Film critic Leonard Maltin awarded the film four out of four stars, calling it "Highly suspenseful" and praising the film's script, music score, and visuals. On Rotten Tomatoes, the film holds an approval rating of 100% based on 12 reviews, with a weighted average rating of 8.1/10.

==Awards==
The film won the Golden Leopard and the Best Direction Award at the 1946 Locarno International Film Festival.

==Distribution and copyright==
Though it was distributed by a major studio, 20th Century Fox, the copyright was allowed to lapse and the film is now in the public domain. Several different editions of varying quality have been released to home video formats.

The name of the film sometimes varies with who listed it. In 1960, Radio Times altered the title to Ten Little Niggers for an airing of Clair's film on BBC television on 9 July. This was the original title of the novel as published in the UK.

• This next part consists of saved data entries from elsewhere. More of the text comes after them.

/-- The length of a block. [folklore] -/
private theorem length_block (h : ℕ) (M : Finset ℕ) (ω : ℕ → Site (d + 2)) (t : ℕ) :
    (block h M ω t).length = 1 + if t ∈ M then 2 * h else 0 := by
  unfold block; split_ifs <;> simp; ring

/-- A list sum over `range` is a `Finset` sum. [folklore] -/
private theorem list_sum_map_range {A : Type*} [AddCommMonoid A] (f : ℕ → A) :
    ∀ n : ℕ, ((List.range n).map f).sum = ∑ t ∈ Finset.range n, f t
  | 0 => by simp
  | n + 1 => by
    rw [List.range_succ, List.map_append, List.sum_append, list_sum_map_range f n,
      Finset.sum_range_succ]
    simp

/-- **Length of the image**: `n + 1 + 2h·#M` points (for `M ⊆ {0,…,n-1}`). [folklore] -/
private theorem length_imageList (h : ℕ) {M : Finset ℕ} (hM : ∀ t ∈ M, t < n) (ω : ℕ → Site (d + 2)) :
    (imageList h M ω n).length = n + 1 + 2 * h * M.card := by
  rw [imageList, List.length_append, List.length_singleton, List.length_flatMap, list_sum_map_range]
  simp_rw [length_block]
  rw [Finset.sum_add_distrib, Finset.sum_const, Finset.card_range, smul_eq_mul, mul_one,
    ← Finset.sum_filter, Finset.sum_const, smul_eq_mul]
  have : (Finset.range n).filter (fun t => t ∈ M) = M := by
    ext t; simp only [Finset.mem_filter, Finset.mem_range]
    exact ⟨fun h => h.2, fun h => ⟨hM t h, h⟩⟩
  rw [this]; ring

/-- Where the points of a block live. [folklore] -/
private theorem mem_block {h : ℕ} {M : Finset ℕ} {t : ℕ} {v : Site (d + 2)} (hv : v ∈ block h M ω t) :
    v = ω t ∨ (t ∈ M ∧ (base v = base (ω t) ∧ ω t (hI d) < v (hI d) ∧ v (hI d) ≤ ω t (hI d) + h ∨
      base v = base (ω (t + 1)) ∧ ω (t + 1) (hI d) < v (hI d) ∧ v (hI d) ≤ ω (t + 1) (hI d) + h)) := by
  unfold block at hv
  split_ifs at hv with htM
  · rw [List.mem_cons, List.mem_append, List.mem_reverse, List.mem_map, List.mem_map] at hv
    rcases hv with rfl | ⟨j, hj, rfl⟩ | ⟨j, hj, rfl⟩
    · exact Or.inl rfl
    · rw [List.mem_range] at hj
      exact Or.inr ⟨htM, Or.inl ⟨base_add_hvec _ _, by simp, by simp; omega⟩⟩
    · rw [List.mem_range] at hj
      exact Or.inr ⟨htM, Or.inr ⟨base_add_hvec _ _, by simp, by simp; omega⟩⟩
  · rw [List.mem_singleton] at hv; exact Or.inl hv

section Image

variable {M : Finset ℕ}

/-- A walk point in a lifted column is not above the level `z*`. [folklore] -/
private theorem height_le_of_base_eq (hM : M ⊆ M0 T ω n) {s t : ℕ} (hs : s ≤ n) (ht : t ∈ M)
    (hb : base (ω s) = base (ω t) ∨ base (ω s) = base (ω (t + 1))) :
    ω s (hI d) ≤ (zOf T ω n : ℤ) := by
  obtain ⟨-, hte, hz, -⟩ := mem_M0 (hM ht)
  rcases hb with hb | hb
  · rw [← hz]; exact hte.1 s hs hb
  · rw [← hz, hte.2.2]; exact hte.2.1 s hs hb

/-- Each block is duplicate-free. [folklore] -/
private theorem nodup_block (hW : RegionWalk k T ω n) (hM : M ⊆ M0 T ω n) (h : ℕ) {t : ℕ} (ht : t < n) :
    (block h M ω t).Nodup := by
  unfold block
  split_ifs with htM
  · have hbne := (topEdge_base_ne hW ht (mem_M0 (hM htM)).2.1).1
    rw [List.nodup_cons, List.nodup_append]
    refine ⟨?_, ?_, ?_, ?_⟩
    · intro hmem
      rw [List.mem_append, List.mem_reverse, List.mem_map, List.mem_map] at hmem
      rcases hmem with ⟨j, -, hj⟩ | ⟨j, -, hj⟩
      · have := congrFun hj (hI d); simp at this; omega
      · have := congrFun hj (hI d); simp at this
        have := (mem_M0 (hM htM)).2.1.2.2; omega
    · refine List.Nodup.map (fun i j hij => ?_) List.nodup_range
      have := congrFun hij (hI d); simp at this; omega
    · rw [List.nodup_reverse]
      refine List.Nodup.map (fun i j hij => ?_) List.nodup_range
      have := congrFun hij (hI d); simp at this; omega
    · intro v hv v' hv' hvv
      rw [List.mem_map] at hv
      rw [List.mem_reverse, List.mem_map] at hv'
      obtain ⟨j, -, rfl⟩ := hv
      obtain ⟨j', -, rfl⟩ := hv'
      apply hbne
      have := congrArg base hvv
      simpa using this
  · exact List.nodup_singleton _

/-- An inserted point is not a point of the walk. [folklore] -/
private theorem ne_anchor (hM : M ⊆ M0 T ω n) (h : ℕ) {t s : ℕ} (hs : s ≤ n) {v : Site (d + 2)}
    (hv : v ∈ block h M ω t) (hvt : v ≠ ω t) : v ≠ ω s := by
  rcases mem_block hv with h' | ⟨htM, hcase⟩
  · exact absurd h' hvt
  · rintro rfl
    obtain ⟨-, -, hz, -⟩ := mem_M0 (hM htM)
    have hz' : ω (t + 1) (hI d) = zOf T ω n := by rw [← (mem_M0 (hM htM)).2.1.2.2, hz]
    rcases hcase with ⟨hb, hlt, -⟩ | ⟨hb, hlt, -⟩
    · have := height_le_of_base_eq hM hs htM (Or.inl hb); omega
    · have := height_le_of_base_eq hM hs htM (Or.inr hb); omega

/-- Distinct blocks are disjoint. [folklore] -/
private theorem disjoint_block (hW : RegionWalk k T ω n) (hM : M ⊆ M0 T ω n) (h : ℕ) {t t' : ℕ} (ht : t < n)
    (ht' : t' < n) (htt : t ≠ t') : List.Disjoint (block h M ω t) (block h M ω t') := by
  intro v hv hv'
  by_cases hvt : v = ω t
  · -- `v` is the anchor of block `t`
    by_cases hvt' : v = ω t'
    · exact htt (hW.inj (by show t ≤ n; omega) (by show t' ≤ n; omega) (hvt.symm.trans hvt'))
    · exact ne_anchor hM h (by omega : t ≤ n) hv' hvt' hvt
  · by_cases hvt' : v = ω t'
    · exact ne_anchor hM h (by omega : t' ≤ n) hv hvt hvt'
    · -- two inserted points of different steps: their columns differ
      rcases mem_block hv with h1 | ⟨htM, hc⟩
      · exact hvt h1
      rcases mem_block hv' with h2 | ⟨htM', hc'⟩
      · exact hvt' h2
      have hfar := far_of_mem_M0 (hM htM) (hM htM') htt
      obtain ⟨d1, d2, d3, d4⟩ := topEdge_cols_disjoint hW ht ht' (mem_M0 (hM htM)).2.1
        (mem_M0 (hM htM')).2.1 hfar
      rcases hc with ⟨hb, -, -⟩ | ⟨hb, -, -⟩ <;> rcases hc' with ⟨hb', -, -⟩ | ⟨hb', -, -⟩
      · exact d1 (hb.symm.trans hb')
      · exact d2 (hb.symm.trans hb')
      · exact d3 (hb.symm.trans hb')
      · exact d4 (hb.symm.trans hb')

/-- **The image list has no repeated point.** [folklore] -/
private theorem nodup_imageList (hW : RegionWalk k T ω n) (hM : M ⊆ M0 T ω n) (h : ℕ) :
    (imageList h M ω n).Nodup := by
  rw [imageList, List.nodup_append]
  refine ⟨?_, List.nodup_singleton _, ?_⟩
  · rw [List.nodup_flatMap]
    refine ⟨fun t ht => nodup_block hW hM h (List.mem_range.1 ht), ?_⟩
    exact List.pairwise_lt_range.imp_of_mem fun {t t'} ht ht' hlt =>
      disjoint_block hW hM h (List.mem_range.1 ht) (List.mem_range.1 ht') hlt.ne
  · intro v hv v' hv' hvv
    rw [List.mem_singleton] at hv'
    subst hvv; subst hv'
    obtain ⟨t, ht, hvt⟩ := List.mem_flatMap.1 hv
    have htn := List.mem_range.1 ht
    by_cases hva : ω n = ω t
    · have := hW.inj (show n ≤ n from le_rfl) (show t ≤ n by omega) hva; omega
    · exact ne_anchor hM h le_rfl hvt hva rfl

/-- A `map` over `range` is a chain when consecutive values are related. [folklore] -/
private theorem isChain_map_range {α : Type*} {S : α → α → Prop} (f : ℕ → α) (m : ℕ)
    (hc : ∀ j, j + 1 < m → S (f j) (f (j + 1))) : ((List.range m).map f).IsChain S := by
  rw [List.isChain_map]
  cases m with
  | zero => simp
  | succ m => exact (List.isChain_range_succ _ m).2 fun j hj => hc j (by omega)

/-- The head of `(range (m+1)).map f`. [folklore] -/
private theorem head?_map_range_succ {α : Type*} (f : ℕ → α) (m : ℕ) :
    ((List.range (m + 1)).map f).head? = some (f 0) := by
  rw [List.range_succ_eq_map]; rfl

/-- The last element of `(range (m+1)).map f`. [folklore] -/
private theorem getLast?_map_range_succ {α : Type*} (f : ℕ → α) (m : ℕ) :
    ((List.range (m + 1)).map f).getLast? = some (f m) := by
  rw [List.range_succ, List.map_append, List.map_singleton, List.getLast?_append,
    List.getLast?_singleton, Option.some_or]

/-- Each block is a nearest-neighbour chain (for `h ≥ 1`). [folklore] -/
private theorem isChain_block (hW : RegionWalk k T ω n) (h' : ℕ) {t : ℕ} (ht : t < n) :
    (block (h' + 1) M ω t).IsChain (zdGraph (d + 2)).Adj := by
  unfold block
  split_ifs with htM
  · rw [List.isChain_cons]
    refine ⟨?_, ?_⟩
    · intro y hy
      rw [List.head?_append, head?_map_range_succ, Option.some_or, Option.mem_def, Option.some.injEq] at hy
      subst hy; simpa using adj_add_hvec_one (ω t)
    · refine List.IsChain.append ?_ ?_ ?_
      · exact isChain_map_range _ _ fun j _ => by
          have e : ω t + hvec d (((j + 1 : ℕ) : ℤ) + 1) = ω t + hvec d ((j : ℤ) + 1) + hvec d 1 := by
            push_cast; rw [hvec_add, add_assoc]
          rw [e]; exact adj_add_hvec_one _
      · rw [← List.map_reverse, List.isChain_map, List.isChain_reverse,
          ← List.isChain_map (f := fun j : ℕ => ω (t + 1) + hvec d ((j : ℤ) + 1))
            (R := fun a b => (zdGraph (d + 2)).Adj b a)]
        exact isChain_map_range _ _ fun j _ => by
          show (zdGraph (d + 2)).Adj _ _
          have e : ω (t + 1) + hvec d (((j + 1 : ℕ) : ℤ) + 1) = ω (t + 1) + hvec d ((j : ℤ) + 1) + hvec d 1 := by
            push_cast; rw [hvec_add, add_assoc]
          rw [e]; exact (adj_add_hvec_one _).symm
      · intro a ha b hb
        rw [getLast?_map_range_succ, Option.mem_def, Option.some.injEq] at ha
        rw [← List.map_reverse, List.head?_map, List.head?_reverse, List.getLast?_range,
          Nat.add_sub_cancel] at hb
        simp only [Nat.add_eq_zero_iff, one_ne_zero, and_false, ↓reduceIte, Option.map_some,
          Option.mem_def, Option.some.injEq] at hb
        subst ha; subst hb
        rw [zdGraph_adj_add_right]
        exact hW.adj t ht
  · exact List.isChain_singleton _

/-- The last point of a block is adjacent to the next anchor (for `h ≥ 1`). [folklore] -/
private theorem getLast_block_adj (hW : RegionWalk k T ω n) (h' : ℕ) {t : ℕ} (ht : t < n) :
    ∀ v ∈ (block (h' + 1) M ω t).getLast?, (zdGraph (d + 2)).Adj v (ω (t + 1)) := by
  intro v hv
  unfold block at hv
  split_ifs at hv with htM
  · rw [List.getLast?_cons, List.getLast?_append, List.getLast?_reverse, head?_map_range_succ] at hv
    simp only [Option.some_or, Option.getD_some, Option.mem_def, Option.some.injEq] at hv
    subst hv
    simpa using (adj_add_hvec_one (ω (t + 1))).symm
  · simp only [List.getLast?_singleton, Option.mem_def, Option.some.injEq] at hv
    subst hv; exact hW.adj t ht

/-- Gluing the blocks. [folklore] -/
private theorem isChain_flatMap_blocks (hW : RegionWalk k T ω n) (hM : M ⊆ M0 T ω n) (h' : ℕ) :
    ∀ m ≤ n, ((List.range m).flatMap (block (h' + 1) M ω)).IsChain (zdGraph (d + 2)).Adj ∧
      ∀ v ∈ ((List.range m).flatMap (block (h' + 1) M ω)).getLast?, (zdGraph (d + 2)).Adj v (ω m)
  | 0, _ => by simp
  | m + 1, hm => by
    obtain ⟨ih1, ih2⟩ := isChain_flatMap_blocks hW hM h' m (by omega)
    rw [List.range_succ, List.flatMap_append, List.flatMap_singleton]
    refine ⟨List.IsChain.append ih1 (isChain_block hW h' (by omega)) fun v hv y hy => ?_, ?_⟩
    · rw [head?_block, Option.mem_def, Option.some.injEq] at hy
      subst hy; exact ih2 v hv
    · intro v hv
      rw [List.getLast?_append] at hv
      obtain ⟨w, hw⟩ := List.getLast?_isSome.2 (block_ne_nil (h' + 1) M ω m) |> Option.isSome_iff_exists.1
      rw [hw, Option.some_or, Option.mem_def, Option.some.injEq] at hv
      subst hv
      exact getLast_block_adj hW h' (by omega) w (by rw [hw]; rfl)

/-- **The image list is a nearest-neighbour chain.** [folklore] -/
private theorem isChain_imageList (hW : RegionWalk k T ω n) (hM : M ⊆ M0 T ω n) (h' : ℕ) :
    (imageList (h' + 1) M ω n).IsChain (zdGraph (d + 2)).Adj := by
  obtain ⟨h1, h2⟩ := isChain_flatMap_blocks hW hM h' n le_rfl
  exact List.IsChain.append h1 (List.isChain_singleton _) fun v hv y hy => by
    rw [List.head?_cons, Option.mem_def, Option.some.injEq] at hy
    subst hy; exact h2 v hv

/-- The image list starts at `ω 0`. [folklore] -/
private theorem head?_imageList (h : ℕ) (M : Finset ℕ) (ω : ℕ → Site (d + 2)) (n : ℕ) :
    (imageList h M ω n).head? = some (ω 0) := by
  unfold imageList
  cases n with
  | zero => simp
  | succ n =>
    rw [List.range_succ_eq_map, List.flatMap_cons, List.append_assoc, List.head?_append,
      head?_block, Option.some_or]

Sensitivity to the original title of the novel was remarked by Sadie Stein in 2016, commenting on a BBC miniseries with the title And Then There Were None, which she said "has been an enormous hit in the UK." In general, "Christie’s work is not known for its racial sensitivity, and by modern standards her oeuvre is rife with casual Orientalism." Stein quotes Alison Light as to the power of the original name of the island in the novel, Nigger Island, "to conjure up a thrilling ‘otherness’, a place where revelations about the ‘dark side’ of the English would be appropriate." Speaking of the "widely known" 1945 movie, Stein added that "we’re merely faced with fantastic amounts of violence, and a rhyme so macabre and distressing one doesn’t hear it now outside of the Agatha Christie context." She felt that the original title of the novel in the UK, seen now, "jars, viscerally."

==Later film versions==
Multiple versions of Christie's mystery have been filmed, including Ten Little Indians (1965), And Then There Were None (1974), Desyat Negrityat (1987), and Ten Little Indians (1989).